import Summits.HubbardSuperconductivity.HubbardSuperconductivity.Theorems.AnisotropyChordTransferFibre3RowDCellCheckW
import Summits.HubbardSuperconductivity.HubbardSuperconductivity.Theorems.AnisotropyChordTransferFibre3RowDCheckS

/-!
# Route `AnisotropyChord` / H0 rotor rung, row D (KT-2a): the FIRST-ORDER class check for the GENERIC-zone-constant program
(`termEC czE`, p1 g31 `…RowDCellCheckW`) and its `c_W` specialisation — ★★★ orbit-form soundness

p1 g31 ASK to p2 (STATUS 2026-08-30T19:16Z): «a FIRST-ORDER (Krawczyk–Neumaier) class check for row D — input `RowD.termEW τlo τhi k₂ k₃`
over `RowD.rowDBox c a1 a2 pi`; output per class a real row bound `T(k) ≤ V²θ²·b_k`».  `…RowDCheckS` (p2 g7) did this for the Stage-1
program `termE`; THIS FILE does it for p1's generic program `termEC czE` (any zone-constant atom) and for `termEW = termEC cWE` (Stage 1.5):
* ★ `classCheckCS czE c a₁ a₂ τlo τhi pi kk b` — `L2.sdEnclose` on the centred stage-1 environment `envC` of the row-D box (moving
  coordinates `ν` (2), `a` (3); the sinc/still coordinates stay zero-order automatically), centred upper bound `≤ b`; ★ `classCheckCS_sound`;
* ★★★ `lowG_of_orbitChecksCS` — p1's `lowG_of_orbitChecksC` with TWO representative tables: `repsZ` (zero-order `classCheckC` rows) `++`
  `repsS` (first-order `classCheckCS` rows), the orbit table indexing the concatenation;
* ★ `classCheckWS := classCheckCS cWE`, ★★★ `lowG_of_orbitChecksWS` (no extra hypothesis: `wg_hypW`, `eval_cWE`) — the `hKT2a` input of
  `gm3_of_cell` / `L2.cell_closed` on the cell for every `L ≥ 128`.
Measured gain of first order over zero order on the same program (Stage 1, `…RowDCheckS` docstring): a_D .117 → .062 (05370×[0,.15]),
.150 → .105 (20077×[0,.1]); kernel cost per class unchanged (≈ 20–30 s).
Prover seat `hubbard-h0-rotor-p2` g7; helper for piece A = stmt-HubbardSuperconductivity-23918 of rung 19089
(`--supports`, helper class).  Nothing here proves superconductivity in the Hubbard model; ONE row of ONE conditional reduction, cell by cell;
the rotor TARGET as originally worded stays FALSE (g15 verdict).  Tree imports only; no sorry.
-/

set_option linter.dupNamespace false
set_option autoImplicit false

open scoped BigOperators
open Literature.Analysis.ValidatedNumerics

namespace Summit.HubbardSuperconductivity.HubbardSuperconductivity.Theorems.AnisotropyChord.Transfer.Fibre3

namespace RowD

open RowC L2 L2.N1

variable (L : ℕ) [NeZero L]

/-! ## The first-order class check, generic zone-constant atom (computable) -/

/-- ★ FIRST-ORDER CHECK of ONE class of the generic program `termEC czE` against a rational budget `b`. -/
def classCheckCS (czE : RExpr) (c : L2.NamedCell) (a1 a2 τlo τhi : ℚ) (pi : ℕ × ℕ) (kk : (ℤ × ℤ) × (ℤ × ℤ)) (b : ℚ) : Bool :=
  match rowDBox c a1 a2 pi with
  | none => false
  | some B =>
    match sdEnclose pi.1 pi.2 (envC B) (termEC czE τlo τhi kk.1 kk.2) with
    | none => false
    | some M => decide (M.ub (incrI (B.toIvl 2) (midI (B.toIvl 2))) (incrI (B.toIvl 3) (midI (B.toIvl 3))) ≤ b)

/-- ★ the `c_W` first-order class check. -/
def classCheckWS (c : L2.NamedCell) (a1 a2 τlo τhi : ℚ) (pi : ℕ × ℕ) (kk : (ℤ × ℤ) × (ℤ × ℤ)) (b : ℚ) : Bool :=
  classCheckCS cWE c a1 a2 τlo τhi pi kk b

omit [NeZero L] in
/-- ★ soundness of the generic first-order class check: `(termEC czE).eval x ≤ b` at every point of the row-D box. -/
theorem classCheckCS_sound {czE : RExpr} {c : L2.NamedCell} {a1 a2 τlo τhi : ℚ} {pi : ℕ × ℕ} {kk : (ℤ × ℤ) × (ℤ × ℤ)} {b : ℚ}
    (h : classCheckCS czE c a1 a2 τlo τhi pi kk b = true) {B : Box} (hB : rowDBox c a1 a2 pi = some B)
    {x : ℕ → ℝ} (hx : B.mem x) :
    (termEC czE τlo τhi kk.1 kk.2).eval x ≤ ((b : ℚ) : ℝ) := by
  unfold classCheckCS at h
  rw [hB] at h
  simp only at h
  split at h
  · exact absurd h (by simp)
  · rename_i M hM
    have hb : M.ub (incrI (B.toIvl 2) (midI (B.toIvl 2))) (incrI (B.toIvl 3) (midI (B.toIvl 3))) ≤ b := of_decide_eq_true h
    have hbd := sdEnclose_bounds (holds_envC hx) (incr_mem hx 2) (incr_mem hx 3) _ hM
    exact hbd.2.trans (by exact_mod_cast hb)

/-! ## The orbit form -/

section sound
variable (Δ lam2 : ℝ) (f : Tor L → ℝ)

/-- ★★★ **ORBIT FORM, generic zone constant, FIRST-ORDER rows**: `repsZ` certified by `classCheckC czE` (zero order), `repsS` by
`classCheckCS czE` (first order), the orbit table indexing `repsZ ++ repsS`; with the zone hypotheses of `lowG_of_orbitChecksC`
(`0 ≤ cz`, `(w g)² ≤ cz·g`, `czE ↦ cz`), the budget sum, the `ê₁` and `τ` checks: `lowGForm ≤ a_D·η_eff·U` on the cell for every `L ≥ 128`. -/
theorem lowG_of_orbitChecksCS (czE : RExpr) (c : L2.NamedCell) {cz : ℝ} (hcz0 : 0 ≤ cz)
    (hwg : ∀ q : Tor L, ∀ e ∈ E4, (wnorm L q (B1.toTor L e) * gres L lam2 q) ^ 2 ≤ cz * gres L lam2 q)
    (hcz : czE.eval (xTrueD L Δ lam2 f) = cz)
    (a1 a2 aD τlo τhi : ℚ) (pi piT : ℕ × ℕ)
    (repsZ repsS : List (((ℤ × ℤ) × (ℤ × ℤ)) × ℚ)) (orb : List (((ℤ × ℤ) × (ℤ × ℤ)) × (ℕ × List ℕ)))
    (hrepsMem : ((repsZ ++ repsS).all fun p => decide (p.1 ∈ lowList)) = true)
    (hrepsZ : (repsZ.all fun p => classCheckC czE c a1 a2 τlo τhi pi p.1 p.2) = true)
    (hrepsS : (repsS.all fun p => classCheckCS czE c a1 a2 τlo τhi pi p.1 p.2) = true)
    (horb : orb.map Prod.fst = lowList) (hok : (orb.all (orbitRowOk (repsZ ++ repsS))) = true)
    (hsum : (orb.map (orbitBudget (repsZ ++ repsS))).sum ≤ 3 * (98696 / 10000) * aD * ((c.n1 : ℚ) / c.νd) * τlo)
    (haD : 0 ≤ aD) (hτlo0 : 0 ≤ τlo) (he1 : e1Check c a1 a2 τhi pi = true) (hτ : tauCheck c a1 a2 τlo τhi piT = true)
    (hc : c.check = true) (hL : 128 ≤ L)
    (hΔ0 : 0 ≤ Δ) (hΔ1 : Δ < 1) (hf : IsGroundTwoMagnon L Δ lam2 f)
    (hν1 : (c.n1 : ℝ) / c.νd ≤ lam2 / (2 * Real.pi / L) ^ 2) (hν2 : lam2 / (2 * Real.pi / L) ^ 2 ≤ (c.n2 : ℝ) / c.νd)
    (ha1 : ((a1 : ℚ) : ℝ) ≤ Δ * f (K1 L)) (ha2 : Δ * f (K1 L) ≤ ((a2 : ℚ) : ℝ)) :
    lowGForm L Δ f ≤ (aD : ℝ) * etaEff L lam2 * Uunit L Δ f := by
  have hLpos : (0 : ℝ) < L := by exact_mod_cast (show 0 < L by omega)
  obtain ⟨hτlo, hτhi⟩ := tau_of_tauCheck L Δ lam2 f c a1 a2 τlo τhi piT hτ hc hL hΔ0 hΔ1 hf hν1 hν2 ha1 ha2
  -- the box and the `ê₁` check
  unfold e1Check at he1
  split at he1
  · exact absurd he1 (by simp)
  · rename_i B hB
    have hmem := rowDBox_mem L Δ lam2 f c a1 a2 pi hB hc hL hΔ0 hΔ1 hf hν1 hν2 ha1 ha2
    have e1 := rexprLeOn_sound he1 _ hmem
    simp only [RExpr.eval, cst, vE1, xTrueD_e1] at e1
    push_cast at e1
    have he1' : (τhi : ℝ) - 2 * (eps1 L / (2 * Real.pi / L) ^ 2) ≤ -1 / 1000 := by linarith
    -- the representatives: `T(r_j) ≤ V²t·b_j` (zero-order rows and first-order rows)
    have hrep : ∀ r ∈ repsZ ++ repsS, lowTerm L Δ f (B1.toTor L r.1.1) (B1.toTor L r.1.2)
        ≤ ((L : ℝ) ^ 2) ^ 2 * (2 * Real.pi / L) ^ 2 * ((r.2 : ℚ) : ℝ) := by
      intro r hr
      have hmemL : r.1 ∈ lowList := of_decide_eq_true (List.all_eq_true.mp hrepsMem r hr)
      have h1 := class_leC L Δ lam2 f czE hcz0 hwg hcz hL hΔ0 hΔ1 hf τlo τhi hτlo hτhi he1' hmemL
      have h3 : (termEC czE τlo τhi r.1.1 r.1.2).eval (xTrueD L Δ lam2 f) ≤ ((r.2 : ℚ) : ℝ) := by
        rcases List.mem_append.mp hr with hz | hs
        · have hcls := List.all_eq_true.mp hrepsZ r hz
          unfold classCheckC at hcls
          rw [hB] at hcls
          exact rexprLeOn_sound hcls _ hmem
        · exact classCheckCS_sound (List.all_eq_true.mp hrepsS r hs) hB hmem
      exact h1.trans (mul_le_mul_of_nonneg_left h3 (by positivity))
    -- the rows: `T(k) = T(w·k) = T(r_j) ≤ V²t·b_j`
    refine lowG_of_rowBounds L Δ lam2 f (by omega) hΔ1 hf c aD τlo (orb.map fun row => (row.1, orbitBudget (repsZ ++ repsS) row))
      (by rw [List.map_map]; exact horb) ?_ (by rw [List.map_map]; exact hsum) haD hτlo0 hτlo hν1
    intro p hp
    obtain ⟨row, hrow, rfl⟩ := List.mem_map.mp hp
    have hok1 := List.all_eq_true.mp hok row hrow
    unfold orbitRowOk at hok1
    unfold orbitBudget
    split at hok1
    · exact absurd hok1 (by simp)
    · rename_i r hr
      have hw : wordZ row.2.2 row.1 = r.1 := of_decide_eq_true hok1
      have hrmem : r ∈ repsZ ++ repsS := List.mem_of_getElem? hr
      have key := lowTerm_wordZ L (by omega) hf row.2.2 row.1
      rw [hw] at key
      show lowTerm L Δ f (B1.toTor L row.1.1) (B1.toTor L row.1.2) ≤ _
      rw [← key]
      exact hrep r hrmem

/-- ★★★ **ORBIT FORM of the `c_W` certificate with FIRST-ORDER rows** (no extra hypothesis): `repsZ` by `classCheckW`, `repsS` by
`classCheckWS`, orbit table over `repsZ ++ repsS`, budget, `ê₁`/`τ` checks ⟹ `lowGForm ≤ a_D·η_eff·U` on the cell for every `L ≥ 128`. -/
theorem lowG_of_orbitChecksWS (c : L2.NamedCell) (a1 a2 aD τlo τhi : ℚ) (pi piT : ℕ × ℕ)
    (repsZ repsS : List (((ℤ × ℤ) × (ℤ × ℤ)) × ℚ)) (orb : List (((ℤ × ℤ) × (ℤ × ℤ)) × (ℕ × List ℕ)))
    (hrepsMem : ((repsZ ++ repsS).all fun p => decide (p.1 ∈ lowList)) = true)
    (hrepsZ : (repsZ.all fun p => classCheckW c a1 a2 τlo τhi pi p.1 p.2) = true)
    (hrepsS : (repsS.all fun p => classCheckWS c a1 a2 τlo τhi pi p.1 p.2) = true)
    (horb : orb.map Prod.fst = lowList) (hok : (orb.all (orbitRowOk (repsZ ++ repsS))) = true)
    (hsum : (orb.map (orbitBudget (repsZ ++ repsS))).sum ≤ 3 * (98696 / 10000) * aD * ((c.n1 : ℚ) / c.νd) * τlo)
    (haD : 0 ≤ aD) (hτlo0 : 0 ≤ τlo) (he1 : e1Check c a1 a2 τhi pi = true) (hτ : tauCheck c a1 a2 τlo τhi piT = true)
    (hc : c.check = true) (hL : 128 ≤ L)
    (hΔ0 : 0 ≤ Δ) (hΔ1 : Δ < 1) (hf : IsGroundTwoMagnon L Δ lam2 f)
    (hν1 : (c.n1 : ℝ) / c.νd ≤ lam2 / (2 * Real.pi / L) ^ 2) (hν2 : lam2 / (2 * Real.pi / L) ^ 2 ≤ (c.n2 : ℝ) / c.νd)
    (ha1 : ((a1 : ℚ) : ℝ) ≤ Δ * f (K1 L)) (ha2 : Δ * f (K1 L) ≤ ((a2 : ℚ) : ℝ)) :
    lowGForm L Δ f ≤ (aD : ℝ) * etaEff L lam2 * Uunit L Δ f := by
  obtain ⟨hcz0, hwg⟩ := wg_hypW L Δ lam2 f hL hΔ0 hΔ1 hf
  exact lowG_of_orbitChecksCS L Δ lam2 f cWE c hcz0 hwg (eval_cWE L Δ lam2 f hL hΔ0 hf) a1 a2 aD τlo τhi pi piT repsZ repsS orb
    hrepsMem hrepsZ hrepsS horb hok hsum haD hτlo0 he1 hτ hc hL hΔ0 hΔ1 hf hν1 hν2 ha1 ha2

end sound

end RowD

end Summit.HubbardSuperconductivity.HubbardSuperconductivity.Theorems.AnisotropyChord.Transfer.Fibre3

▶ _ACTIVITY_
Reproducing the whole listing above is not the task. Copy exactly only the lines from the one with "omit [NeZero L] in" to the one with "(hx : B.mem", both kept.

▶ _RESULT FOR THIS TASK_
omit [NeZero L] in
/-- ★ soundness of the generic first-order class check: `(termEC czE).eval x ≤ b` at every point of the row-D box. -/
theorem classCheckCS_sound {czE : RExpr} {c : L2.NamedCell} {a1 a2 τlo τhi : ℚ} {pi : ℕ × ℕ} {kk : (ℤ × ℤ) × (ℤ × ℤ)} {b : ℚ}
    (h : classCheckCS czE c a1 a2 τlo τhi pi kk b = true) {B : Box} (hB : rowDBox c a1 a2 pi = some B)
    {x : ℕ → ℝ} (hx : B.mem x) :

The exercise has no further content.